import Literature.NumberTheory.Transcendental.RoyPadicRankThm1
import HarnessLib

/-!
# Roy 1992 for `K = ℚ̄_p`: discharge of Corollary 1 and Theorem 5 (and the `p`-adic strong six exponentials theorem)

Topic `Literature/NumberTheory/Transcendental` (namespace `Literature.NumberTheory.Transcendental`).
Discharge companion (theorem-only: no definitions, no named facts) of
`Literature/NumberTheory/Transcendental/RoyPadicRank.lean`, whose named facts are Roy's Theorem 4
(`roy1992_padic_thm4`), Theorem 5 (`roy1992_padic_thm5`) and Corollary 1 (`roy1992_padic_cor1`) for
the `p`-adic field `K = ℚ̄_p = PadicAlgCl p`, `ℚ̄ = padicQbar p`, `𝓛̃ = RoyPadic.logLinearForms p`
([Roy1992], Notations p. 24, §4 Theorem 4 p. 34, Corollary 1 and Corollary 2 p. 38, §5 Theorem 5
p. 39). Source read from the materialised text of [Roy1992] (PDF pp. 3–4 = journal pp. 24–25,
pp. 13–17 = journal pp. 34–38, pp. 18–19 = journal pp. 39–40).

The whole printed chain is now PROVED in the tree:

* Theorem 1 for `ℚ̄_p` (M. Waldschmidt's Theorem 4.1 of [Waldschmidt1988] for
  `G_a^{d₀} × G_m^{d₁}` over `ℂ_p`, in Roy's formulation, [Roy1992, §1 p. 25]):
  `RoyPadic.thm1_holds` (`RoyPadicRankThm1.lean`: the `p`-adic transcendence proof with
  Philippon's zero estimate `LinGroup.zeroEstimate`);
* Theorem 1 ⇒ Theorem 2 ⇒ Theorem 4 ([Roy1992, §§2–4]): `roy1992_padic_thm4_of_waldschmidt`
  (`RoyPadicRankThm4OfWaldschmidt.lean`, on the field-generic `RoyRankGeneric*.lean`), whence
  `roy1992_padic_thm4_holds` (`RoyPadicRankThm1.lean`);
* Theorem 4 ⇒ Corollary 1 ([Roy1992, §4 p. 38]): `roy1992_padic_cor1_of_thm4`
  (`RoyPadicRankProofs.lean`); Theorem 4 ⇒ Theorem 5 ([Roy1992, §5 pp. 39–40]):
  `roy1992_padic_thm5_of_thm4` (`RoyPadicRankThm5Proofs.lean`); Corollary 1 ⇒ Corollary 2
  ([Roy1992, §4 p. 38]): `roy1992_padic_strongSixExponentials_of_cor1` (`RoyPadicRank.lean`).

This file only composes them (it cannot live in `RoyPadicRankProofs.lean` or
`RoyPadicRankThm5Proofs.lean`, which are imported by `RoyPadicRankThm1.lean`):

* `roy1992_padic_cor1_holds : roy1992_padic_cor1 p` — **Corollary 1** [Roy1992, §4 Corollary 1
  (p. 38)]: "Let `M` be a `d × l` matrix with coefficients in `𝓛̃`, with `d > 0` and `l > 0`. Then
  `rank(M) ≥ θ̃(M)·d/(1 + θ̃(M))`";
* `roy1992_padic_thm5_holds : roy1992_padic_thm5 p` — **Theorem 5** [Roy1992, §5 Theorem 5
  (p. 39)]: "`0 < n < d` and `dim_ℚ̄(U ∩ 𝓛̃^d) ≤ φ(n, d)`" for `U ∩ ℚ̄^d = 0`, `K^d` the smallest
  `ℚ̄`-rational subspace containing `U`;
* `roy1992_padic_strongSixExponentials` — **Corollary 2**, the `p`-adic strong six exponentials
  theorem [Roy1992, §4 Corollary 2 (p. 38)]: "Let `M` be a `2 × 3` matrix with coefficients in `𝓛̃`.
  Assume that its rows are linearly independent over `ℚ̄` and that its columns are linearly
  independent over `ℚ̄`. Then the rank of `M` is `2`" — now unconditional.

## References

* [Roy1992] D. Roy, *Matrices whose coefficients are linear forms in logarithms*, J. Number Theory
  41 (1992) 22–47, doi:10.1016/0022-314x(92)90081-y: Notations (p. 24); §1 Theorem 1 (p. 25);
  §4 Theorem 4 (p. 34), Corollary 1, Corollary 2 (p. 38); §5 Theorem 5 (p. 39).
* [Waldschmidt1988] M. Waldschmidt, *On the transcendence methods of Gel'fond and Schneider in
  several variables*, in: New Advances in Transcendence Theory (A. Baker ed.), Cambridge Univ.
  Press 1988, 375–398, Theorem 4.1 — via `RoyPadicRankThm1.lean`.
-/

namespace Literature.NumberTheory.Transcendental

open RoyPadic

variable (p : ℕ) [Fact p.Prime]

/-- **Roy 1992, §4 Corollary 1 for `K = ℚ̄_p` holds**: for a `d × l` matrix `M` (`d, l > 0`) with
coefficients in `𝓛̃ = ℚ̄ + ℚ̄·L` (linear forms in `p`-adic logarithms of algebraic numbers with
algebraic coefficients), `rank(M) ≥ θ̃(M)·d/(1 + θ̃(M))`. Discharge of the named fact
`roy1992_padic_cor1`: Theorem 4 ⇒ Corollary 1 (`roy1992_padic_cor1_of_thm4`, the printed proof
p. 38) applied to Theorem 4 for `ℚ̄_p` (`roy1992_padic_thm4_holds`).
[cite: Roy1992, §4 Corollary 1 (p. 38); §4 Theorem 4 (p. 34); §1 Theorem 1 (p. 25)] -/
theorem roy1992_padic_cor1_holds : roy1992_padic_cor1 p :=
  roy1992_padic_cor1_of_thm4 p (roy1992_padic_thm4_holds p)

/-- **Roy 1992, §5 Theorem 5 for `K = ℚ̄_p` holds**: for a `K`-subspace `U ⊆ K^d` with
`U ∩ ℚ̄^d = 0` such that `K^d` is the smallest `ℚ̄`-rational subspace containing `U`, one has
`0 < n = dim_K U < d` and `dim_ℚ̄(U ∩ 𝓛̃^d) ≤ φ(n, d)`. Discharge of the named fact
`roy1992_padic_thm5`: Theorem 4 ⇒ Theorem 5 (`roy1992_padic_thm5_of_thm4`, the printed proof
pp. 39–40) applied to Theorem 4 for `ℚ̄_p` (`roy1992_padic_thm4_holds`).
[cite: Roy1992, §5 Theorem 5 (p. 39); §4 Theorem 4 (p. 34); §1 Theorem 1 (p. 25)] -/
theorem roy1992_padic_thm5_holds : roy1992_padic_thm5 p :=
  roy1992_padic_thm5_of_thm4 p (roy1992_padic_thm4_holds p)

/-- **The `p`-adic strong six exponentials theorem (Roy 1992, §4 Corollary 2 for `K = ℚ̄_p`),
unconditionally**: "Let `M` be a `2 × 3` matrix with coefficients in `𝓛̃`. Assume that its rows are
linearly independent over `ℚ̄` and that its columns are linearly independent over `ℚ̄`. Then the rank
of `M` is `2`." Corollary 1 ⇒ Corollary 2 (`roy1992_padic_strongSixExponentials_of_cor1`, the
printed proof p. 38) applied to `roy1992_padic_cor1_holds`.
[cite: Roy1992, §4 Corollary 2 and its proof (p. 38)] -/
theorem roy1992_padic_strongSixExponentials
    (M : Matrix (Fin 2) (Fin 3) (PadicAlgCl p)) (hM : ∀ i j, M i j ∈ logLinearForms p)
    (hrows : LinearIndependent (padicQbar p) (fun i => M i))
    (hcols : LinearIndependent (padicQbar p) (fun j => M.transpose j)) : M.rank = 2 :=
  roy1992_padic_strongSixExponentials_of_cor1 p (roy1992_padic_cor1_holds p) M hM hrows hcols

end Literature.NumberTheory.Transcendental
import Literature.Computability.AlgebraicComplexity.RazElusiveGeneralResultOne
import Literature.Computability.AlgebraicComplexity.RazElusiveGeneralRouteProofs
import Literature.Computability.AlgebraicComplexity.RazMonomialCircuits
import HarnessLib

/-!
# Raz 2010, Cor. 5.8 = Cor. 1.14 and its corollaries — the discharges

Discharges (D-0014) of the named facts of `RazElusiveGeneral.lean`,
`RazElusiveGeneralRoute.lean` and `RazElusiveGeneralDefinable.lean` concerning R. Raz,
*Elusive functions and lower bounds for arithmetic circuits*, Theory of Computing 6 (2010)
135–177, assembled from the pieces already in the tree:

* `Raz2010_monomialCircuits_holds` — step 1 of the printed proof of Prop. 3.6 (p. 160),
  invoked by Prop. 5.5 (p. 171): the poly(`n`)-size monomial-description circuit `C₁`, from
  its construction `RazMonomialCkt.descr` (`RazMonomialCircuits.lean`: `cktSize_descr`,
  `descrSize_le`, `descr_testBit_of_lt`, `sum_single_hotF`, `descr_testBit_of_ge`), with the
  size bound `p n = 1000 (n+1)⁵`;
* `Raz2010_prop_5_5_holds` — Prop. 5.5 (p. 171), by `Raz2010_prop_5_5_of_monomialCircuits`
  (`RazElusiveGeneralDefinable.lean`, steps 2–3 of the printed proof);
* `Raz2010_cor_5_8_holds` — **Cor. 5.8 = Cor. 1.14** (pp. 172, 147), by the printed proof
  `Raz2010_cor_5_8_of_parts` (`RazElusiveGeneralRoute.lean`) from Prop. 5.5, Cor. 5.7
  (`Raz2010_cor_5_7_holds`, `RazElusiveGeneralRouteProofs.lean`) and Valiant's completeness of
  the permanent (`isVNPComplete_perPoly_holds`, `ValiantCompleteness.lean`);
* `Raz2010_result_1_holds` — §1 result 1 (p. 136), by `Raz2010_result_1_of_cor_5_8`
  (`RazElusiveGeneralResultOne.lean`);
* `Raz2010_elusive_curve_holds` — the abstract's curve statement with Raz's explicitness
  (`RazElusiveGeneral.lean`), by `Raz2010_elusive_curve_of_result_1`.

All binders of the `_holds` theorems are the facts' own section parameters
`(F : Type u) [Field F]` (the facts are `def … (F) [Field F] : Prop`); nothing is assumed.

## References

* R. Raz, *Elusive functions and lower bounds for arithmetic circuits*, Theory of Computing 6
  (2010) 135–177: §1 result 1 (p. 136), Def. 1.3, Prop. 3.6 step 1 (p. 160), Prop. 5.5
  (p. 171), Cor. 5.7, Cor. 5.8 (p. 172) = Cor. 1.14 (p. 147).
* L. G. Valiant, *Completeness classes in algebra*, STOC 1979 (completeness of `PER`).
-/

noncomputable section

namespace Literature.Computability.AlgebraicComplexity

universe u

open Complexity

/-- **Discharge of `Raz2010_monomialCircuits`** (Raz 2010, proof of Prop. 3.6, step 1, p. 160;
Prop. 5.5, p. 171): the circuit `RazMonomialCkt.descr n r` of `RazMonomialCircuits.lean` has
`≤ 1000 (n+1)⁵` gates for `1 ≤ r ≤ n` (`cktSize_descr`, `descrSize_le`), its rows on the bits of
`j < m` are the indicators of the blocks `hotF j a` of the stars of `h⁻¹(j)`
(`descr_testBit_of_lt`) which sum to `lexMonomial n r j` (`sum_single_hotF`), and it vanishes
on `m ≤ j < 2^K` (`descr_testBit_of_ge`).
[cite: Raz2010, proof of Prop. 3.6, step 1 (p. 160); Prop. 5.5 (p. 171)] -/
theorem Raz2010_monomialCircuits_holds : Raz2010_monomialCircuits := by
  intro r
  refine ⟨fun n => 1000 * (n + 1) ^ 5,
    (IsPBounded.iff_exists_le_mul_succ_pow _).2 ⟨1000, 5, fun _ => le_rfl⟩, ?_⟩
  intro n h1 hrn
  have hn : 0 < n := by omega
  refine ⟨RazMonomialCkt.descr n (r n), fun i a => RazMonomialCkt.hotF n (r n) hn i a,
    (RazMonomialCkt.cktSize_descr n (r n) hn).of_le
      (RazMonomialCkt.descrSize_le n (r n) h1 hrn), ?_, ?_⟩
  · intro i hi
    exact ⟨fun a b => RazMonomialCkt.descr_testBit_of_lt hn hi a b,
      RazMonomialCkt.sum_single_hotF hn hi⟩
  · intro i hmi hiK
    exact ⟨⟨0, h1⟩, fun b => RazMonomialCkt.descr_testBit_of_ge hmi hiK _⟩

/-- **Discharge of `Raz2010_prop_5_5`** (Raz 2010, Prop. 5.5, p. 171: `f` poly(`n`)-definable ⇒
`f̃` poly(`n`)-definable), from step 1 (`Raz2010_monomialCircuits_holds`) and steps 2–3 of
the printed proof (`Raz2010_prop_5_5_of_monomialCircuits`). The binders are the fact's own
parameters. [cite: Raz2010, Prop. 5.5 (p. 171)] -/
theorem Raz2010_prop_5_5_holds (F : Type u) [Field F] : Raz2010_prop_5_5 F :=
  Raz2010_prop_5_5_of_monomialCircuits Raz2010_monomialCircuits_holds

/-- **Discharge of `Raz2010_cor_5_8`: Raz 2010, Corollary 5.8 = Corollary 1.14** (pp. 172,
147) — a poly(`n`)-definable `(s, 2)`-elusive `f : Fⁿ → F^{C(n+r-1, r)}` with
`s / C(n+r'-1, r') ≥ n^{ω(1)}` makes the permanent family over `F` (`char F ≠ 2`) not
p-computable — by the printed proof (`Raz2010_cor_5_8_of_parts`): Prop. 5.5
(`Raz2010_prop_5_5_holds`), Cor. 5.7 (`Raz2010_cor_5_7_holds`) and Valiant's
`VNP`-completeness of the permanent (`isVNPComplete_perPoly_holds`). The binders are the fact's
own parameters. [cite: Raz2010, Cor. 5.8 (p. 172) = Cor. 1.14 (p. 147)] -/
theorem Raz2010_cor_5_8_holds (F : Type u) [Field F] : Raz2010_cor_5_8 F :=
  Raz2010_cor_5_8_of_parts (Raz2010_prop_5_5_holds F) Raz2010_cor_5_7_holds
    (isVNPComplete_perPoly_holds F)

/-- **Discharge of `Raz2010_result_1`** (Raz 2010, §1, result 1, p. 136: an explicit
`(s, 2)`-elusive `f : Fⁿ → F^m` with `m ≥ n^{ω(1)}`, `s ≥ m^{0.9}`, of degree poly(`n`), gives
super-polynomial circuit lower bounds for the permanent), by `Raz2010_result_1_of_cor_5_8`.
The binders are the fact's own parameters. [cite: Raz2010, §1, result 1 (p. 136)] -/
theorem Raz2010_result_1_holds (F : Type u) [Field F] : Raz2010_result_1 F :=
  Raz2010_result_1_of_cor_5_8 (Raz2010_cor_5_8_holds F)

/-- **The abstract's curve statement, proved** (`Raz2010_elusive_curve`, the corrected form of
`raz_elusive_curve` with Raz's explicitness: an explicit curve family `F → F^{m(n)}`,
`m ≥ n^{ω(1)}`, of degree `< 2ⁿ`, eventually `(m-1, 2)`-elusive, refutes p-computability of the
permanent over `F`, `char F ≠ 2`), by `Raz2010_elusive_curve_of_result_1`. The binders are the
statement's own parameters. [cite: Raz2010, abstract; §1 result 1 (p. 136); Prop. 1.2] -/
theorem Raz2010_elusive_curve_holds (F : Type u) [Field F] : Raz2010_elusive_curve F :=
  Raz2010_elusive_curve_of_result_1 (Raz2010_result_1_holds F)

end Literature.Computability.AlgebraicComplexity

----

Task item → Give only the lines from the one holding "(Raz 2010, Prop." through the one holding "p-computable — by", each restated exactly as it appears above.

Your solution →
/-- **Discharge of `Raz2010_prop_5_5`** (Raz 2010, Prop. 5.5, p. 171: `f` poly(`n`)-definable ⇒
`f̃` poly(`n`)-definable), from step 1 (`Raz2010_monomialCircuits_holds`) and steps 2–3 of
the printed proof (`Raz2010_prop_5_5_of_monomialCircuits`). The binders are the fact's own
parameters. [cite: Raz2010, Prop. 5.5 (p. 171)] -/
theorem Raz2010_prop_5_5_holds (F : Type u) [Field F] : Raz2010_prop_5_5 F :=
  Raz2010_prop_5_5_of_monomialCircuits Raz2010_monomialCircuits_holds

/-- **Discharge of `Raz2010_cor_5_8`: Raz 2010, Corollary 5.8 = Corollary 1.14** (pp. 172,
147) — a poly(`n`)-definable `(s, 2)`-elusive `f : Fⁿ → F^{C(n+r-1, r)}` with
`s / C(n+r'-1, r') ≥ n^{ω(1)}` makes the permanent family over `F` (`char F ≠ 2`) not
p-computable — by the printed proof (`Raz2010_cor_5_8_of_parts`): Prop. 5.5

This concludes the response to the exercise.